Now, working in a General Practice with Workers Compensation and Motor Vehicle Accidents, I am most concerned about the confidentiality of medical records. These can be subpoenaed at will by the legal system or any solicitor. They are written and kept on the assumption that they are confidential and all aspects of health are put in together.  Paper records are hard to redact as it is always obvious, and computer records are impossible as every entry and deletion is recorded and most systems can only be changed on the day of entry. Under CTP and Workers Compensation insurance there is an increasing tendency to find some previous problem such as back pain or mental health problems that will allow the insurer to dispute the claim. The use of private investigators is endemic and the insurance companies are ruthless.  As the governments starve Medicare to death and support private insurers, these take an increasing role.  Who is to guarantee that using medical records to deny treatments will not become the standard as new health insurers only accept new conditions?  Australia has very poor privacy laws, and SIRA (State Insurance Regulatory Authority) is hopelessly pro-insurer, as the NSW government’s agenda is to lessen premium costs.
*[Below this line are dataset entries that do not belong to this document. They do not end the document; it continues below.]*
import Mathlib
import Summits.AtomisticToContinuum.HydrodynamicLimit.Theorems.ImplosionDichotomyDenseExcursionPackingAnalyticSonicEulerComplex
import Summits.AtomisticToContinuum.HydrodynamicLimit.Theorems.ImplosionDichotomyDenseExcursionPackingAnalyticSonicEulerUnique
import Summits.AtomisticToContinuum.HydrodynamicLimit.Theorems.ImplosionDichotomyDenseExcursionPackingAnalyticSonicComplexTransport

/-!
# The two ray estimates of the complex sonic window: the Euler a-priori sup bound and weighted transport along a segment
# (crux `DenseExcursion`, stmt-AtomisticToContinuum-12586, line `sonic-cavity-renewal` v9, stub `stub_analyticPackingImplosion`)

Helper file (`--supports stmt-AtomisticToContinuum-12586`, line lead a2, wave-5 worker D2, task `sonicWindow_analytic_bound`,
worker reports `work/stubs/D1_gammaClosure.REPORT.md` §3.2–3.3 and `D2_triangle.REPORT.md`). The two scalar kernel estimates of
the sup-norm window plan, in the A-PRIORI form in which both the existence iteration and the final bound consume them:

* `eulerHolomorphic_apriori_bound` (REGISTERED helper): ANY holomorphic solution `Y` of `z Y′ + a Y = H` (`a > 0`) on an open
  set star-convex with respect to `0` obeys `‖Y z‖ ≤ M/a` whenever `‖H(σ z)‖ ≤ M` on the ray `σ ∈ [0, 1]` — the landed explicit
  resolvent `eulerResolvent_holomorphic_bound` plus UNIQUENESS of holomorphic solutions (the difference `Q` solves
  `z Q′ + a Q = 0`; along the ray `t ↦ Q(tz)` the real and imaginary parts solve the real Euler equation and are continuous at
  `t = 0`, hence vanish by `euler_homogeneous_pos`);
* `rayTransport_weighted_bound` (REGISTERED helper): if `M′ = g M + F` (complex derivative) along the segment
  `t ↦ p + t v`, `t ∈ [0, 1]`, with `β₀ ≤ K‖v‖ + Re(−v g)` and `e^{−Kt‖v‖}‖F‖ ≤ Φ` on it, then
  `e^{−K‖v‖}‖M(p + v)‖ ≤ ‖M p‖ e^{−β₀} + ‖v‖Φ/β₀` — the landed `complexDampedTransport_apriori_bound` after the substitution
  `m̂(t) = e^{−Kt‖v‖} M(p + tv)` (with `K = 0`: the damped slanted rays of the window estimate; with `K ≍ Λ`: the weighted
  norm in which the existence iteration contracts even in the anti-damped direction).

Sources: Coddington–Levinson 1955 Ch. 4 §2; standard. NOT here: the profile, the triangle, or `Γ`.
-/

noncomputable section

open Set Metric Filter Topology

namespace Summit.AtomisticToContinuum.HydrodynamicLimit.Theorems.PackingAnalyticImplosion

/-! ## Uniqueness and the a-priori bound for the holomorphic Euler equation -/

/-- A holomorphic solution of the HOMOGENEOUS Euler equation `z Q′ + a Q = 0`, `a > 0`, on an open set star-convex with respect
to `0` vanishes identically. [folklore] -/
theorem eulerHolomorphic_homogeneous_eq_zero {a : ℝ} {U : Set ℂ} {Q : ℂ → ℂ} (ha : 0 < a) (hU : IsOpen U)
    (hst : StarConvex ℝ (0 : ℂ) U) (hQ : DifferentiableOn ℂ Q U) (heq : ∀ z ∈ U, z * deriv Q z + a * Q z = 0) :
    ∀ z ∈ U, Q z = 0 := by
  intro z hz
  have h0 : (0 : ℂ) ∈ U := hst.mem ⟨z, hz⟩
  -- rays `t z`, `t ∈ [0, 1]`, and a little beyond
  obtain ⟨ε, hε, hballz⟩ := Metric.isOpen_iff.1 hU z hz
  set ρ' : ℝ := 1 + ε / (‖z‖ + 1) with hρ'
  have hz1 : 0 < ‖z‖ + 1 := by positivity
  have hρ'1 : 1 < ρ' := by simp only [hρ']; linarith [div_pos hε hz1]
  have hmem : ∀ t ∈ Ioo (0 : ℝ) ρ', (t : ℂ) * z ∈ U := by
    intro t ht
    rcases le_or_gt t 1 with h1 | h1
    · have h := hst hz (sub_nonneg.2 h1) ht.1.le (sub_add_cancel 1 t)
      simpa [Complex.real_smul] using h
    · apply hballz
      rw [mem_ball, dist_eq_norm]
      have e1 : (t : ℂ) * z - z = ((t - 1 : ℝ) : ℂ) * z := by push_cast; ring
      rw [e1, norm_mul, Complex.norm_real, Real.norm_eq_abs, abs_of_pos (by linarith)]
      have ht2 : t - 1 < ε / (‖z‖ + 1) := by simp only [hρ'] at ht; linarith [ht.2]
      calc (t - 1) * ‖z‖ ≤ ε / (‖z‖ + 1) * ‖z‖ := mul_le_mul_of_nonneg_right ht2.le (norm_nonneg z)
        _ < ε / (‖z‖ + 1) * (‖z‖ + 1) := mul_lt_mul_of_pos_left (by linarith) (div_pos hε hz1)
        _ = ε := div_mul_cancel₀ ε hz1.ne'
  -- the restriction `q t = Q (t z)` and its derivative
  set q : ℝ → ℂ := fun t => Q ((t : ℂ) * z) with hq
  have hqd : ∀ t ∈ Ioo (0 : ℝ) ρ', HasDerivAt q (deriv Q ((t : ℂ) * z) * z) t := by
    intro t ht
    have h1 : HasDerivAt Q (deriv Q ((t : ℂ) * z)) ((t : ℂ) * z) :=
      (hQ.differentiableAt (hU.mem_nhds (hmem t ht))).hasDerivAt
    have h2 : HasDerivAt (fun w : ℂ => Q (w * z)) (deriv Q ((t : ℂ) * z) * z) (t : ℂ) := by
      have h3 : HasDerivAt (fun w : ℂ => w * z) z (t : ℂ) := by simpa using (hasDerivAt_id (t : ℂ)).mul_const z
      exact h1.comp (t : ℂ) h3
    exact h2.comp_ofReal
  have hqeq : ∀ t ∈ Ioo (0 : ℝ) ρ', (t : ℂ) * deriv q t + a * q t = 0 := by
    intro t ht
    rw [(hqd t ht).deriv]
    have h := heq _ (hmem t ht)
    simp only [hq]
    linear_combination h
  -- continuity at `t = 0`
  have hqc : ContinuousAt q 0 := by
    have h1 : ContinuousAt Q ((0 : ℝ) * z) := by
      simpa using (hQ.differentiableAt (hU.mem_nhds (by simpa using h0))).continuousAt
    have h2 : Continuous (fun t : ℝ => (t : ℂ) * z) := by fun_prop
    exact ContinuousAt.comp (f := fun t : ℝ => (t : ℂ) * z) (x := 0) (by simpa using h1) h2.continuousAt
  -- real and imaginary parts solve the real Euler equation
  have hre : ∀ t ∈ Ioo (0 : ℝ) ρ', (q t).re = 0 := by
    refine euler_homogeneous_pos (q := fun t => (q t).re) ha ?_ ?_ ?_
    · intro t ht
      exact ((Complex.reCLM.hasFDerivAt.comp_hasDerivAt t (hqd t ht)).differentiableAt).differentiableWithinAt
    · exact (Complex.continuous_re.continuousAt.comp hqc).continuousWithinAt
    · intro t ht
      have hd1 : HasDerivAt (fun s => (q s).re) ((deriv Q ((t : ℂ) * z) * z).re) t :=
        (Complex.reCLM.hasFDerivAt.comp_hasDerivAt t (hqd t ht)).congr_deriv (Complex.reCLM_apply _)
      rw [hd1.deriv]
      have h := congrArg Complex.re (hqeq t ht)
      rw [(hqd t ht).deriv] at h
      simpa using h
  have him : ∀ t ∈ Ioo (0 : ℝ) ρ', (q t).im = 0 := by
    refine euler_homogeneous_pos (q := fun t => (q t).im) ha ?_ ?_ ?_
    · intro t ht
      exact ((Complex.imCLM.hasFDerivAt.comp_hasDerivAt t (hqd t ht)).differentiableAt).differentiableWithinAt
    · exact (Complex.continuous_im.continuousAt.comp hqc).continuousWithinAt
    · intro t ht
      have hd1 : HasDerivAt (fun s => (q s).im) ((deriv Q ((t : ℂ) * z) * z).im) t :=
        (Complex.imCLM.hasFDerivAt.comp_hasDerivAt t (hqd t ht)).congr_deriv (Complex.imCLM_apply _)
      rw [hd1.deriv]
      have h := congrArg Complex.im (hqeq t ht)
      rw [(hqd t ht).deriv] at h
      simpa using h
  have h1mem : (1 : ℝ) ∈ Ioo (0 : ℝ) ρ' := ⟨one_pos, hρ'1⟩
  have hq1 : q 1 = 0 := Complex.ext (by simpa using hre 1 h1mem) (by simpa using him 1 h1mem)
  simpa [hq] using hq1

/-- **THE EULER A-PRIORI SUP BOUND** (registered helper `eulerHolomorphic_apriori_bound` of `stub_analyticPackingImplosion`):
any holomorphic solution `Y` of `z Y′ + a Y = H`, `a > 0`, on an open set star-convex with respect to `0` satisfies
`‖Y z‖ ≤ M/a` as soon as `‖H(σ z)‖ ≤ M` for `σ ∈ [0, 1]`. [folklore] -/
theorem eulerHolomorphic_apriori_bound : ∀ (a : ℝ) (U : Set ℂ) (Y H : ℂ → ℂ), 0 < a → IsOpen U → StarConvex ℝ (0 : ℂ) U → DifferentiableOn ℂ Y U → (∀ z ∈ U, z * deriv Y z + a * Y z = H z) → ∀ z ∈ U, ∀ M : ℝ, (∀ σ ∈ Set.Icc (0 : ℝ) 1, ‖H ((σ : ℂ) * z)‖ ≤ M) → ‖Y z‖ ≤ M / a := by
  intro a U Y H ha hU hst hY heq z hz M hM
  -- `H` is holomorphic on `U`
  have hY' : DifferentiableOn ℂ (deriv Y) U := ((hY.analyticOnNhd hU).deriv).differentiableOn
  have hH : DifferentiableOn ℂ H U := by
    have h1 : DifferentiableOn ℂ (fun z => z * deriv Y z + a * Y z) U :=
      (differentiableOn_id.mul hY').add (hY.const_mul _)
    exact h1.congr fun w hw => (heq w hw).symm
  obtain ⟨Ys, hYs, hYseq, hYsb⟩ := eulerResolvent_holomorphic_bound a U H ha hU hst hH
  -- the difference solves the homogeneous equation, hence vanishes
  have hQ : ∀ w ∈ U, (Y w - Ys w) = 0 := by
    refine eulerHolomorphic_homogeneous_eq_zero ha hU hst (hY.sub hYs) fun w hw => ?_
    have hd : deriv (fun w => Y w - Ys w) w = deriv Y w - deriv Ys w :=
      deriv_fun_sub (hY.differentiableAt (hU.mem_nhds hw)) (hYs.differentiableAt (hU.mem_nhds hw))
    rw [hd]
    linear_combination heq w hw - hYseq w hw
  have hYeq : Y z = Ys z := sub_eq_zero.1 (hQ z hz)
  rw [hYeq]
  exact hYsb z hz M hM

/-! ## Weighted damped transport along a complex segment -/

/-- **WEIGHTED TRANSPORT ALONG A SEGMENT** (registered helper `rayTransport_weighted_bound` of
`stub_analyticPackingImplosion`): if `M` has complex derivative `g M + F` at the points `p + t v`, `t ∈ [0, 1]`, of a segment,
with `β₀ ≤ K‖v‖ + Re(−v·g)` (`β₀ > 0`) and `e^{−Kt‖v‖}‖F‖ ≤ Φ` along it, then
`e^{−K‖v‖}‖M(p + v)‖ ≤ ‖M p‖e^{−β₀} + ‖v‖Φ/β₀`. [folklore] -/
theorem rayTransport_weighted_bound : ∀ (g F M : ℂ → ℂ) (p v : ℂ) (K β₀ Φ : ℝ), 0 < β₀ → (∀ t ∈ Set.Icc (0 : ℝ) 1, HasDerivAt M (g (p + (t : ℂ) * v) * M (p + (t : ℂ) * v) + F (p + (t : ℂ) * v)) (p + (t : ℂ) * v)) → (∀ t ∈ Set.Icc (0 : ℝ) 1, β₀ ≤ K * ‖v‖ + (-(v * g (p + (t : ℂ) * v))).re) → (∀ t ∈ Set.Icc (0 : ℝ) 1, Real.exp (-(K * t * ‖v‖)) * ‖F (p + (t : ℂ) * v)‖ ≤ Φ) → Real.exp (-(K * ‖v‖)) * ‖M (p + v)‖ ≤ ‖M p‖ * Real.exp (-β₀) + ‖v‖ * Φ / β₀ := by
  intro g F M p v K β₀ Φ hβ₀ hM hB hF
  -- the weighted amplitude along the segment
  set γ : ℝ → ℂ := fun t => p + (t : ℂ) * v with hγ
  set w : ℝ → ℝ := fun t => Real.exp (-(K * t * ‖v‖)) with hw
  set m : ℝ → ℂ := fun t => (w t : ℂ) * M (γ t) with hm
  set B : ℝ → ℂ := fun t => ((K * ‖v‖ : ℝ) : ℂ) - v * g (γ t) with hBdef
  set Fo : ℝ → ℂ := fun t => (w t : ℂ) * (v * F (γ t)) with hFo
  have hγd : ∀ t, HasDerivAt γ v t := fun t => by
    have h : HasDerivAt (fun s : ℝ => (s : ℂ)) 1 t := Complex.ofRealCLM.hasDerivAt
    simpa [hγ] using (h.mul_const v).const_add p
  have hwd : ∀ t, HasDerivAt w (-(K * ‖v‖) * w t) t := fun t => by
    have e1 : (fun s : ℝ => -(K * s * ‖v‖)) = fun y : ℝ => -(K * ‖v‖) * y := by
      funext y; ring
    have h1 : HasDerivAt (fun s : ℝ => -(K * s * ‖v‖)) (-(K * ‖v‖)) t := by
      rw [e1]
      simpa using (hasDerivAt_id t).const_mul (-(K * ‖v‖))
    have h2 := (Real.hasDerivAt_exp _).comp t h1
    simp only [hw]
    exact h2.congr_deriv (by ring)
  have hmd : ∀ t ∈ Icc (0 : ℝ) 1, HasDerivAt m (-B t * m t + Fo t) t := by
    intro t ht
    have h1 : HasDerivAt (fun s : ℝ => M (γ s)) (v * (g (γ t) * M (γ t) + F (γ t))) t := by
      have := (hM t ht).scomp t (hγd t)
      exact this.congr_deriv (by rw [smul_eq_mul])
    have h2 : HasDerivAt (fun s : ℝ => (w s : ℂ)) (((-(K * ‖v‖) * w t : ℝ) : ℂ)) t := (hwd t).ofReal_comp
    have h3 := h2.mul h1
    refine h3.congr_deriv ?_
    simp only [hm, hBdef, hFo]
    push_cast
    ring
  have hBre : ∀ t ∈ Icc (0 : ℝ) 1, β₀ ≤ (B t).re := by
    intro t ht
    have h := hB t ht
    simp only [hBdef, Complex.sub_re, Complex.ofReal_re, Complex.neg_re] at h ⊢
    linarith
  have hΦ0 : 0 ≤ Φ := le_trans (by positivity) (hF 0 ⟨le_rfl, zero_le_one⟩)
  have hFo_le : ∀ t ∈ Icc (0 : ℝ) 1, ‖Fo t‖ ≤ ‖v‖ * Φ := by
    intro t ht
    have hwpos : 0 < w t := Real.exp_pos _
    simp only [hFo]
    rw [norm_mul, norm_mul, Complex.norm_real, Real.norm_eq_abs, abs_of_pos hwpos]
    have h := hF t ht
    calc w t * (‖v‖ * ‖F (γ t)‖) = ‖v‖ * (Real.exp (-(K * t * ‖v‖)) * ‖F (p + (t : ℂ) * v)‖) := by
          simp only [hw, hγ]; ring
      _ ≤ ‖v‖ * Φ := mul_le_mul_of_nonneg_left h (norm_nonneg v)
  have key := complexDampedTransport_apriori_bound B Fo m 0 1 β₀ (‖v‖ * Φ) zero_le_one hβ₀ hBre hFo_le hmd 1
    ⟨zero_le_one, le_rfl⟩
  have hm0 : m 0 = M p := by simp [hm, hw, hγ]
  have hm1 : ‖m 1‖ = Real.exp (-(K * ‖v‖)) * ‖M (p + v)‖ := by
    simp only [hm, hw, hγ]
    rw [norm_mul, Complex.norm_real, Real.norm_eq_abs, abs_of_pos (Real.exp_pos _)]
    simp
  rw [hm1, hm0] at key
  simpa [mul_div_assoc] using key

end Summit.AtomisticToContinuum.HydrodynamicLimit.Theorems.PackingAnalyticImplosion

end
If you need treatment in an emergency, the treatment protocols are pretty generic and unless you have something unusual that doctors need to know about, you can probably rely on the system to do a reasonable job.  If you are complicated and have a lot of medications, it will take a new doctor longer to sort all this out, which is what happens now. The patients give histories if they are sensible, though a lot of people do not know all their medications. Ideally a constant GP can be contacted, thought they rarely are, they are not available 24/7, and many people do not have their own constant GP. The starving of Medicare so that the rebate to GPs is only 46% of the AMA fee has weakened the structure of general practice as patients are rushed through. My Health could theoretically collect all the data that a GP would collect and more, but given the lack of clarity of who would enter what and when, and the very poor use of doctors’ time and computer information in existing systems, I am not hopeful.

The My Health record is supposedly to help improve treatment availability, but there is a real risk that it may worsen it.  I am quite unsure whether to advise my patients to opt out. I do not think it is even safe to wear a Fitbitz watch.  Is your exercise frequency, distance run and pulse rate for sale? 

If there were a single universal system where treatment was guaranteed things might be different. But health is a commodity and there is a lot of money to be made providing it or denying its provision.  We could change that by fixing Medicare, but that is another story.

In the meantime we have 3 months to decide to trust the government or opt out of My Health.